(Records drawn from a dataset)

▼▼▼

import Summits.CriticalPhenomena.PercolationContinuityZ3.Theorems.Transplant.SkelFrmFrom1ReachHoldsQ3V
import Summits.CriticalPhenomena.PercolationContinuityZ3.Theorems.Transplant.SkelFrmQuasi1ReachRadQVPxK
import Summits.CriticalPhenomena.PercolationContinuityZ3.Theorems.Transplant.SkelFrmQuasi1ReachRadQUVPxK
import Summits.CriticalPhenomena.PercolationContinuityZ3.Theorems.Transplant.SkelFrmQuasiBChoiceHXVPx
import Summits.CriticalPhenomena.PercolationContinuityZ3.Theorems.Transplant.SkelFrmQuasiBChoiceHYVPx
import Summits.CriticalPhenomena.PercolationContinuityZ3.Theorems.Transplant.SkelFrmQuasiBChoiceSlotsPx
import Summits.CriticalPhenomena.PercolationContinuityZ3.Theorems.Transplant.SkelFrmQuasiBParamsKitBump
import Summits.CriticalPhenomena.PercolationContinuityZ3.Theorems.Transplant.SkelFrmFrom1ChoiceDefsPx
import Summits.CriticalPhenomena.PercolationContinuityZ3.Theorems.Transplant.PlanarSkeletonFrmQuasiDefs
import Summits.CriticalPhenomena.PercolationContinuityZ3.Theorems.Transplant.SkelFrmQuasi1SlotTypes
import HarnessLib

/-!
# GEN-Q PORT (WAVE-Q table v0.8 section 2, row G247, U-level L?; captain R-6/R-7 2026-08-27: carrier token swap `PlanarSkeletonFrmFrom ↦ PlanarSkeletonFrmQuasi`)
# of the tree module «Transplant/SkelFrmFrom1ReachHoldsQ3VPx» (sha256 f56195cd32f0187c…) onto the quasi-step carrier `PlanarSkeletonFrmQuasi` (p507026): «SkelFrmQuasi1ReachHoldsQ3VPx»

HAND HUNK (L-FLOORMAP-1 ①⑥ / L-KitS-1 reader side; G017 «SkelFrmQuasiBChoiceNums», hp-8's KitSN): R'0×1, r₀0×2 — the (S0) kit of record at window cost `KS.NQ Φ`.

DEDUP GUARD (stmt-g34, L-stmt34-2): `atQ3V_cells` spells the carrier-qualified head `PlanarSkeletonFrmQuasi.NegB.choiceAtQ3V` so its header text differs from the FrmFrom twin (the gate's textual `dedup.landed`; same device as the U→GEN node file's `PlanarSkeletonFrmFrom.Neg.FSlot`). K-2 DONE (stmt-g34: callees renamed `…fstPxKQ/…sndUPxKQ`; §2 binders `KS.NQ ↦ NegB.KS.NQ` (outside `namespace NegB`); T3 alias `five_le_Kq_of_le`; validated against the staged parents' statements). Was: K-2 TODO (successor; tool + ks_hunks ONLY, UNCHECKED; SPELLING of the corridor slope in my G248/G249 binders `hρ2` is `((Φ.M : ℕ) : ℤ) * (10 + 3) * (…)` — p3/gen-2's slot rows write `Φ.M * 13 * x`; bridge with `by push_cast; linarith` or restate): callees `NegB.reachOblAtHNF_frmQ3VR_fstPxK/sndUPxK ↦ …Q` (my G249/G248); their `hρ1/hρ2/hρ3` floors (`r₀0N … + 3 ≤ E₀(SUS)`, `Φ.M·(10+3)·(box) + 4 ≤ E₀(SUS)`) must come from p3's «…BChoiceHXVPx/HYVPx/SlotsPx/KitBump» rows sized ×Φ.M / ×KS.NQ Φ.

ORIGINAL TITLE: 

builds on p205010 (kernel theorem, internal audit signed; external expert review pending) — nothing in this file uses p205010; NOTHING is claimed about any open node
((N3-b), the end state).  Lane `prim-bschramm`, seat `prim-bschramm-stmt` (gen 33; GEN-Q column pen; tool = captain gen-1 g4's port_genq.py R-14 --cone + p3-g30's T1 patch).  Helper file (`--supports stmt-CriticalPhenomena-4575 --as helper`).
PORT RULES (U-wave r1–r4 re-used, GEN-Q hunk classes of p3-g29 #6136): declaration order, names and proof texts are those of «SkelFrmFrom1ReachHoldsQ3VPx», byte-identical except
(i) the carrier token `PlanarSkeletonFrmFrom ↦ PlanarSkeletonFrmQuasi` in binders, `namespace`/`end` lines and qualified names (module names `SkelFrmFrom… ↦ SkelFrmQuasi…`
in imports of already-ported rows); (ii) `Φ.step ↦ Φ.qstep` with the called Steps lemma replaced by its `…Q`/`_q` twin and the cost `Φ.M` threaded (none in this file unless
listed below); (iii) `Φ.cyl_connected ↦ Φ.cyl_reach` readers (none unless listed); (iv) graph-ball radii / window floors ×`Φ.M` (none unless listed).  Carrier-free
residents stay imported/exported from the original «SkelFrm1ReachHoldsQ3VPx» exactly as in the FrmFrom port.  Docstrings and citations are the original's.

-/

open scoped Classical

noncomputable section

namespace Summit.CriticalPhenomena.PercolationContinuityZ3.Theorems.Transplant

namespace PlanarSkeletonFrmQuasi

export PlanarSkeletonFrm (five_le_Kq_of_le)  -- T3: resident alias replicated from the FrmFrom namespace («SkelFrmFrom1ReachHoldsQ3V» :52)

open Literature.Probability.Percolation Literature.Probability.LatticeModels SimpleGraph GadgetSystem ProbeHistory HSiteScheme Contour KNCells
open KNCells.KSchA KNLevels
open Literature.Barriers.CriticalPhenomena (HasExponentialGrowth graphBall)
open Skel (ReachOblAtHNF excess)
open SkelConc (Consts)
open Skelφ.StepI (DataN DataNS OutNS)

/-! ## §1 `AtQNQ` does not read the fibre / creep / room / arrival slots -/

namespace NegB

open Neg

variable {κ : Consts} {V : Type} [DecidableEq V] [Countable V] {G : SimpleGraph V} [G.LocallyFinite] {Φ : PlanarSkeletonFrmQuasi G} {t : V} {p : unitInterval}
  {hC : Φ.CylSubcritical p} {gv fv : Neg.FSlot} {Pv : PSlot} {Sv Sv' : SSlot} {cv cv' hv hv' : CSlot} {bv bv' : BSlot} {O : OutNS V} {q : unitInterval}

/-- `AtQNQ` of the V choice data reads only `m₀`, `Sz`, `SMn`, `δI` (slots `Pv`, `gv`, `fv`): the fibre / creep / room / arrival slots are free. [folklore] -/
theorem atQ3V_cells (h : (PlanarSkeletonFrmQuasi.NegB.choiceAtQ3V κ Φ t p Pv gv fv Sv cv hv bv hC).AtQNQ O q) :
    (PlanarSkeletonFrmQuasi.NegB.choiceAtQ3V κ Φ t p Pv gv fv Sv' cv' hv' bv' hC).AtQNQ O q :=
  ⟨h.1, h.2.1, h.2.2.1, h.2.2.2.1, h.2.2.2.2⟩

-- GEN-Q (R-2, captain 2026-08-27): `PlanarSkeletonFrmFrom.NegB.atQ3VPx_cells` is not in the used cone of the node top — not ported.

end NegB

/-! ## §2 The (C) column target under proxies, slot-robust form -/

/-- **THE (C) COLUMN TARGET OF RECORD UNDER PROXIES, SLOT-ROBUST FORM**: for every proxy radius `D`, every slot tuple whose box slot dominates `gFloorKG`/`40·K·R′0` and
whose excess slot dominates the kit threshold at the long radius `RLD + D` and the x- and y-depth floors — ALL AT THE RAISED KIT INDEX `KS.RK t Dr 0 + D` of the record they
are read at — and every `Kmin ≥ 160`, the GEN choice function of record `frmChoiceAllQ3VPx D gv fv Pv (SUS ex mx) (cvPx D) (hvPx D) BSlot.small3` meets the budgeted
corridor obligation `ReachHoldsRHNQFnLKPxAt NegB.LfQ Kmin`.  (U's `reachHoldsRHNQFnLK_frmChoiceAllQ3V_of_le` read at `mkP`: `HX_QVAtPx`/`HY_QVAtPx` ∘ the K-2 rows ∘
`Skel.reachOblRHNOF_of_axes`.) [cite: KozmaNitzan2024, §4 Lemma 12, p. 30] -/
theorem reachHoldsRHNQFnLKPxAt_frmChoiceAllQ3VPx_of_le (D Kmin : ℕ) (hKmin : 160 ≤ Kmin) {gv fv : Neg.FSlot} {Pv : NegB.PSlot} {ex mx : NegB.GSlot}
    (Hg : ∀ (κ : Consts) {V : Type} [DecidableEq V] [Countable V] {G : SimpleGraph V} [G.LocallyFinite] (Φ : PlanarSkeletonFrmQuasi G) (t : V) (p : unitInterval)
      (Dr : DataNS V), NegB.gFloorKG κ Φ t p Dr (NegB.KS.RK t Dr 0 + D) ≤ gv κ Φ t p Dr ∧ 40 * Neg.K κ * NegB.KS0.R'0N κ Φ (NegB.KS.NQ Φ) t p Dr (NegB.KS.RK t Dr 0 + D) ≤ gv κ Φ t p Dr)
    (Hex : ∀ (κ : Consts) {V : Type} [DecidableEq V] [Countable V] {G : SimpleGraph V} [G.LocallyFinite] (Φ : PlanarSkeletonFrmQuasi G) (t : V) (p : unitInterval)
      (Dr : DataNS V) (g f : ℕ), NegB.KS0.r₀0N (NegB.KS.NQ Φ) t Dr (NegB.KS.RK t Dr 0 + D) (NegB.RLD κ Φ t p Dr g f + D) + 3 ≤ ex κ Φ t p Dr g f ∧ NegB.ZD2 κ Φ t p Dr g f + 4 ≤ ex κ Φ t p Dr g f)
    (HexY : ∀ (κ : Consts) {V : Type} [DecidableEq V] [Countable V] {G : SimpleGraph V} [G.LocallyFinite] (Φ : PlanarSkeletonFrmQuasi G) (t : V) (p : unitInterval)
      (Dr : DataNS V) (g f : ℕ), NegB.KS0.r₀0N (NegB.KS.NQ Φ) t Dr (NegB.KS.RK t Dr 0 + D) (NegB.RLD κ Φ t p Dr g f + D) + 3 ≤ ex κ Φ t p Dr g f ∧ NegB.ZDYW κ Φ t p Dr g f + 4 ≤ ex κ Φ t p Dr g f) :
    ReachHoldsRHNQFnLKPxAt NegB.LfQ Kmin (frmChoiceAllQ3VPx D gv fv Pv (NegB.SUS ex mx) (NegB.cvPx D) (NegB.hvPx D) NegB.BSlot.small3) :=
  fun κ _ _ _ _ _ Φ _ t _ hP p hp0 hp1 hC hK => by
  show (NegB.choiceAtQ3VPx κ Φ t p D Pv gv fv (NegB.SUS ex mx) (NegB.cvPx D) (NegB.hvPx D) NegB.BSlot.small3 hC).ReachHoldsRHNQL NegB.LfQ
  intro O q hAt
  refine ⟨NegB.LfQ κ.K₀, le_rfl, ?_⟩
  -- K-2: the raised kit index `mkP := RK 0 + D` and its clearance `RK 0 + D ≤ RK mkP`
  have hRK : NegB.KS.RK t O.merged 0 + D ≤ NegB.KS.RK t O.merged (NegB.KS.RK t O.merged 0 + D) :=
    NegB.RK_add_le_RK_raise_of_atQ 0 (NegB.atQ3_of_atQ3VPx hAt)
  -- the cells of the tuple at `O.merged` ARE `cR2W mkP` / `hFR mkP` (definitionally); `AtQNQ` does not read cells
  have hAt' : (NegB.choiceAtQ3V κ Φ t p Pv gv fv (NegB.SUS ex mx) (NegB.cR2W (NegB.KS.RK t O.merged 0 + D)) (NegB.hFR (NegB.KS.RK t O.merged 0 + D))
      NegB.BSlot.small3 hC).AtQNQ O q := NegB.atQ3V_cells (NegB.atQ3V_of_atQ3VPx hAt)
  -- the cells of the tuple read at `O.merged` ARE `cR2W mkP` / `hFR mkP` (one `rfl` each through «SlotsPx».cvPx_at/hvPx_at — no structure unfolding)
  have hc : NegB.cOf κ Φ t p O gv fv (NegB.cvPx D) = NegB.cOf κ Φ t p O gv fv (NegB.cR2W (NegB.KS.RK t O.merged 0 + D)) := by
    funext i; exact NegB.cvPx_at κ Φ t p O.merged D _ _ i
  have hh : NegB.hOf κ Φ t p O gv fv (NegB.hvPx D) = NegB.hOf κ Φ t p O gv fv (NegB.hFR (NegB.KS.RK t O.merged 0 + D)) := by
    funext i; exact NegB.hvPx_at κ Φ t p O.merged D _ _ i
  -- the two row bundles at the raised index (pointwise floors, long radius `RL + D`)
  obtain ⟨ρ, qq, W, HK, N, aW, Bx, bL, hρ1, hρ2, hρ3, hPl, hPt, hLl, ha, hBx, hbL, haq, hbW, hN, hLt⟩ :=
    NegB.HX_QVAtPx (hC := hC) (Pv := Pv) (fv := fv) (mx := mx) (NegB.KS.RK t O.merged 0 + D) D (five_le_Kq_of_le κ hKmin hK) O q hAt'
      (Hg κ Φ t p O.merged).1 (Hg κ Φ t p O.merged).2 (Hex κ Φ t p O.merged _ _).1 (Hex κ Φ t p O.merged _ _).2
  obtain ⟨ρ', qq', W', HK', N', aW', Bx', bL', hρ1', hρ2', hρ3', hPR', hLl', ha', hBx', hbL', haW', haW'', hbq', hN', hLt'⟩ :=
    NegB.HY_QVAtPx (hC := hC) (Pv := Pv) (fv := fv) (mx := mx) (NegB.KS.RK t O.merged 0 + D) D (five_le_Kq_of_le κ hKmin hK) O q hAt'
      (Hg κ Φ t p O.merged).1 (Hg κ Φ t p O.merged).2 (HexY κ Φ t p O.merged _ _).1 (HexY κ Φ t p O.merged _ _).2
  rw [← hc, ← hh] at hPl hPt hLl hLt hPR' hLl' hLt'
  exact Skel.reachOblRHNOF_of_axes
    (fun h e hrun hcO hV hdu hne => NegB.reachOblAtHNF_frmQ3VR_fstPxKQ hAt hP hp0 hp1 0 O.merged (NegB.KS.RK t O.merged 0 + D) hRK hrun hcO hV hdu hne HK N hρ1 hρ2 hρ3
      hPl hPt hLl (hLt (tgt e)) ha hBx hbL haq hbW hN)
    (fun h e hrun hcO hV hdu hne => NegB.reachOblAtHNF_frmQ3VR_sndUPxKQ hAt hP hp0 hp1 0 O.merged (NegB.KS.RK t O.merged 0 + D) hRK hrun hcO hV hdu hne HK' N' hρ1' hρ2' hρ3'
      hPR' hLl' (hLt' (tgt e)) ha' hBx' hbL' haW' haW'' hbq' hN')

end PlanarSkeletonFrmQuasi

end Summit.CriticalPhenomena.PercolationContinuityZ3.Theorems.Transplant

end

▲▲▲

- [What you should do] Copy out, exactly and alone, the lines of the entries above between the ones holding "fun κ _ _ _ _ _ Φ" and "have hAt' : (NegB.choiceAtQ3V", inclusive.

- [Task output]
  fun κ _ _ _ _ _ Φ _ t _ hP p hp0 hp1 hC hK => by
  show (NegB.choiceAtQ3VPx κ Φ t p D Pv gv fv (NegB.SUS ex mx) (NegB.cvPx D) (NegB.hvPx D) NegB.BSlot.small3 hC).ReachHoldsRHNQL NegB.LfQ
  intro O q hAt
  refine ⟨NegB.LfQ κ.K₀, le_rfl, ?_⟩
  -- K-2: the raised kit index `mkP := RK 0 + D` and its clearance `RK 0 + D ≤ RK mkP`
  have hRK : NegB.KS.RK t O.merged 0 + D ≤ NegB.KS.RK t O.merged (NegB.KS.RK t O.merged 0 + D) :=
    NegB.RK_add_le_RK_raise_of_atQ 0 (NegB.atQ3_of_atQ3VPx hAt)
  -- the cells of the tuple at `O.merged` ARE `cR2W mkP` / `hFR mkP` (definitionally); `AtQNQ` does not read cells
  have hAt' : (NegB.choiceAtQ3V κ Φ t p Pv gv fv (NegB.SUS ex mx) (NegB.cR2W (NegB.KS.RK t O.merged 0 + D)) (NegB.hFR (NegB.KS.RK t O.merged 0 + D))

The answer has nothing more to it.